Quelle vite incise nella pietra: l'arte dello scalpellino, in un libro la storia di 200 famiglie e le opere immortali

Un'associazione e un libro rendono omaggio alle "dinastie" che hanno dato dignità ad un mestiere faticosissimo realizzando capolavori come le statue dell'Ala Napoleonica di Venezia o la basilica di santa Teresa di Lisieux

Sabato 1 Aprile 2023 di Giovanni Carraro
Quelle vite incise nella pietra: l'arte dello scalpellino, in un libro la storia di 200 famiglie e le opere immortali

Scalpellini, storie di cave polverose popolate da operai intenti a spaccare la pietra con la forza delle braccia. Un lavoro vecchio quanto il mondo, sporco e faticoso, di retroguardia, che dall'epoca delle piramidi egiziane ha attraversato il Rinascimento arrivando ai giorni nostri. In realtà dietro all'opera dello scalpellino vi sono la vena artistica, la creatività, la tecnica, lo spirito imprenditoriale che hanno trasformato un lavoro di manovalanza in arte. A Pove del Grappa, piccolo comune adagiato sulle pendici collinari sudoccidentali del Monte Grappa, sul confine della provincia di Vicenza, il lavoro dello scalpellino si è tramandato per più di quattro secoli passando di padre in figlio grazie ad autentiche dinastie di artigiani, come gli Andolfatto, i Bosa, i Caron, i Cavallin, i Donazzan, i Fusaro, i Marcadella, i Murari, gli Zanchetta.


ABILITÀ
Artisti della pietra più che operai, la cui abilità era quella di dar forma alla roccia estratta dalle cave limitrofe seguendo i disegni e i modelli in gesso per realizzare capitelli, colonne, lapidi, altari e statue. Dalle botteghe uscivano capolavori che abbellivano ville, palazzi e chiese dapprima nel Veneto, successivamente in tutta Europa. Tra i lavori più importanti che impegnarono gli scalpellini povesi, si ricordano le statue dell'Ala Napoleonica a Venezia, le colonne del Tempio Canoviano di Possagno, la statua del Da Ponte a Bassano, gli ossari di Cima Grappa e di Asiago, la tomba di Eleonora Duse. All'estero, la basilica di Santa Teresa a Lisieux in Francia, il monumento alla regina Elisabetta in Germania e il palazzo del Governo a Berlino. In tempi più recenti l'enorme gioco degli scacchi in marmo bianco "Play It By Trust" commissionato da Yoko Ono, moglie di John Lennon. I mutamenti sociali e tecnologici hanno progressivamente segnato il declino di questo antico mestiere che tuttavia resta ancora attivo in paese grazie a due produttori locali. La creatività e la storia di questi abili artigiani di Pove del Grappa sono raccontati nel Museo dello Scalpellino fondato nel 1985 a cui si è aggiunta l'Associazione Amici dell'Arte Lapidea per ricordare una tradizione che parla orgogliosamente di marmo e martello.


TECNICHE RAFFINATE
Gli scalpellini di Pove del Grappa operavano già nel Cinquecento grazie ad una pietra di grande pregio che fu molto apprezzata dalle botteghe del bassanese, il "Biancon de Poe", che molto assomigliava al marmo di Carrara.

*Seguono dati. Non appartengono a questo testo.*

import Summits.HubbardSuperconductivity.HubbardSuperconductivity.Theorems.AnisotropyChordTransferFibre3FinXC2Eval
import Summits.HubbardSuperconductivity.HubbardSuperconductivity.Theorems.AnisotropyChordTransferFibre3FinXC2P20bv
import Summits.HubbardSuperconductivity.HubbardSuperconductivity.Theorems.AnisotropyChordTransferFibre3FinXC2P20bw

/-!
# Route `AnisotropyChord` / H0 rotor rung: FIN XBC2 combined (rows `N₁` + C) certificate at `L = 20` — cell facts, part `bv`

Kernel facts `xbcCellAny2 20 (49/50) 20 la lb (c, bn) = true` (evaluator `…FinXC2Eval` on `…FinXB2Eval`, point wedges rewritten to certified literal tables `…FinXC2P20*`) for 1 λ-cell(s)
(`…FinXC2Eval.xbcCheck2`; cell design: g5 `xbc_design.py` (≤ 2.5 % cells, b = bn/20 ≥ 1.04·b_cell), mirrors `xb_mirror.py`/`xc_mirror.py`); assembled in `…FinXC2Twenty`.
Prover seat `hubbard-h0-rotor-p3` g6; helper for piece A = stmt-HubbardSuperconductivity-23918 of rung 19089 (`--supports`, helper class).
WHAT THIS IS NOT: nothing here proves superconductivity in the Hubbard model (rotor TARGET as worded stays FALSE, g15 verdict); kernel facts for the FIN certificate of TWO hypotheses (rows `N₁`, C) of ONE conditional reduction.  Tree imports only; no sorry, no new axioms.
-/

set_option linter.dupNamespace false

namespace Summit.HubbardSuperconductivity.HubbardSuperconductivity.Theorems.AnisotropyChord.Transfer.Fibre3

namespace FinXB

set_option maxHeartbeats 4000000 in
/-- kernel fact: cell 88 at `L = 20` (certified, (c, bn) = ((11/20 : ℚ), 14)). [folklore] -/
theorem xbc2c20_88 : xbcCellAny2 20 (49/50 : ℚ) 20 1181116671755652 1210644588549544 ((11/20 : ℚ), (14 : ℕ)) = true := by
  unfold xbcCellAny2
  rw [twc20_73_eq, twc20_74_eq]
  decide +kernel

end FinXB

end Summit.HubbardSuperconductivity.HubbardSuperconductivity.Theorems.AnisotropyChord.Transfer.Fibre3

Vi erano altre tipologie di pietra di diverse tonalità cromatiche come il Corsoduro, il Macion il Guaregno, il Verdello e il Giallognolo, estratte nelle vicine cave del Monte Gusella. Nell'Ottocento l'attività raggiunse il massimo sviluppo con la presenza in paese di numerosi cavadori, lustradori e tagliapietra appartenenti alle citate dinastie di artigiani conosciute in tutta Europa. Il lavoro dello scalpellino era durissimo, dall'alba al tramonto gli artigiani erano impegnati nel distacco della massa rocciosa con ingegnose metodologie per poi trasportarle a fondovalle mediante slitte di legno, carri trainati da buoi o scivoli. Nei laboratori si procedeva alla sgrezzatura, squadratura e rifinitura con specifici attrezzi da lavoro per ottenere il prodotto finito destinato alle lavorazioni artistiche.


L'ASSOCIAZIONE
L'associazione Amici dell'Arte Lapidea nasce a Pove del Grappa nel luglio 2021 per iniziativa di un gruppo di appassionati riuniti dalla presidente Nicla Donazzan discendente di quinta generazione di una storica famiglia di Pove dedita alla lavorazione del marmo. L'obiettivo è quello di mantenere viva la conoscenza di un'attività secolare esistita a Pove che ne è diventata elemento distintivo. Suo il volume "Una storia incisa nella pietra" pubblicato come omaggio alle oltre duecento famiglie di scalpellini che si sono succedute fino ai giorni nostri. «Il Museo dello Scalpellino è stato voluto fortemente dai povesi come prezioso ritratto di famiglia, a ricordo dell'atmosfera che vivevamo da ragazzi quando tra le viuzze del paese risuonava l'incessante battito del martello sulla pietra», sostiene la presidente Donazzan.
«Nel museo sono raccolti gli attrezzi del mestiere insieme a disegni, progetti e tante foto d'epoca di artigiani e opere realizzate. Sappiamo che la pietra dura nel tempo, ma non è così per la nostra memoria, per questo diventa un obbligo per noi onorare la vita difficile di tanti artisti dello scalpello, tra cui mio padre Lorenzo Donazzan che, reduce dalla Grande Guerra, si laureò all'Accademia delle Belle Arti di Venezia diventando scultore nell'azienda di famiglia fondata nel 1815».


ARTISTI FAMOSI
Tra gli scalpellini di Pove che si distinsero grazie alle loro innate capacità artistiche, si ricordano Giovanni Fusaro (1848-1913), Pietro Longo (1829-1917) e Aldo Caron (1919-2006). Il più famoso è stato sicuramente Antonio Bosa ad onore del quale nel 1985 è stato intitolato il Museo dello Scalpellino. Nato a Pove del Grappa il 23 ottobre 1777, frequentò la scuola di scultura dell'Accademia Farsetti a Venezia, dimostrando fin da subito le proprie abilità. Venne chiamato a Trieste appena diciannovenne per decorare importanti edifici pubblici con statue e bassorilievi di impronta neoclassica.


14 STATUE
A Venezia fornì quattordici statue di imperatori e dodici di divinità mitologiche per abbellire l'Ala Napoleonica di piazza San Marco. Scolpì importanti monumenti funebri e numerose statue devozionali, tra cui la Madonna col Bambino della chiesa dei Gesuati, ritenuta il suo capolavoro veneziano. Fu apprezzato professore di scultura presso l'Accademia di Venezia, città nella quale morì il 13 luglio 1849. Fu fedele seguace del Canova, da cui assimilò i principi del neoclassicismo riuscendo a trasferire nelle proprie opere i concetti di bellezza e armonia. Del Bosa è il ritratto di Canova nel mausoleo dei Frari.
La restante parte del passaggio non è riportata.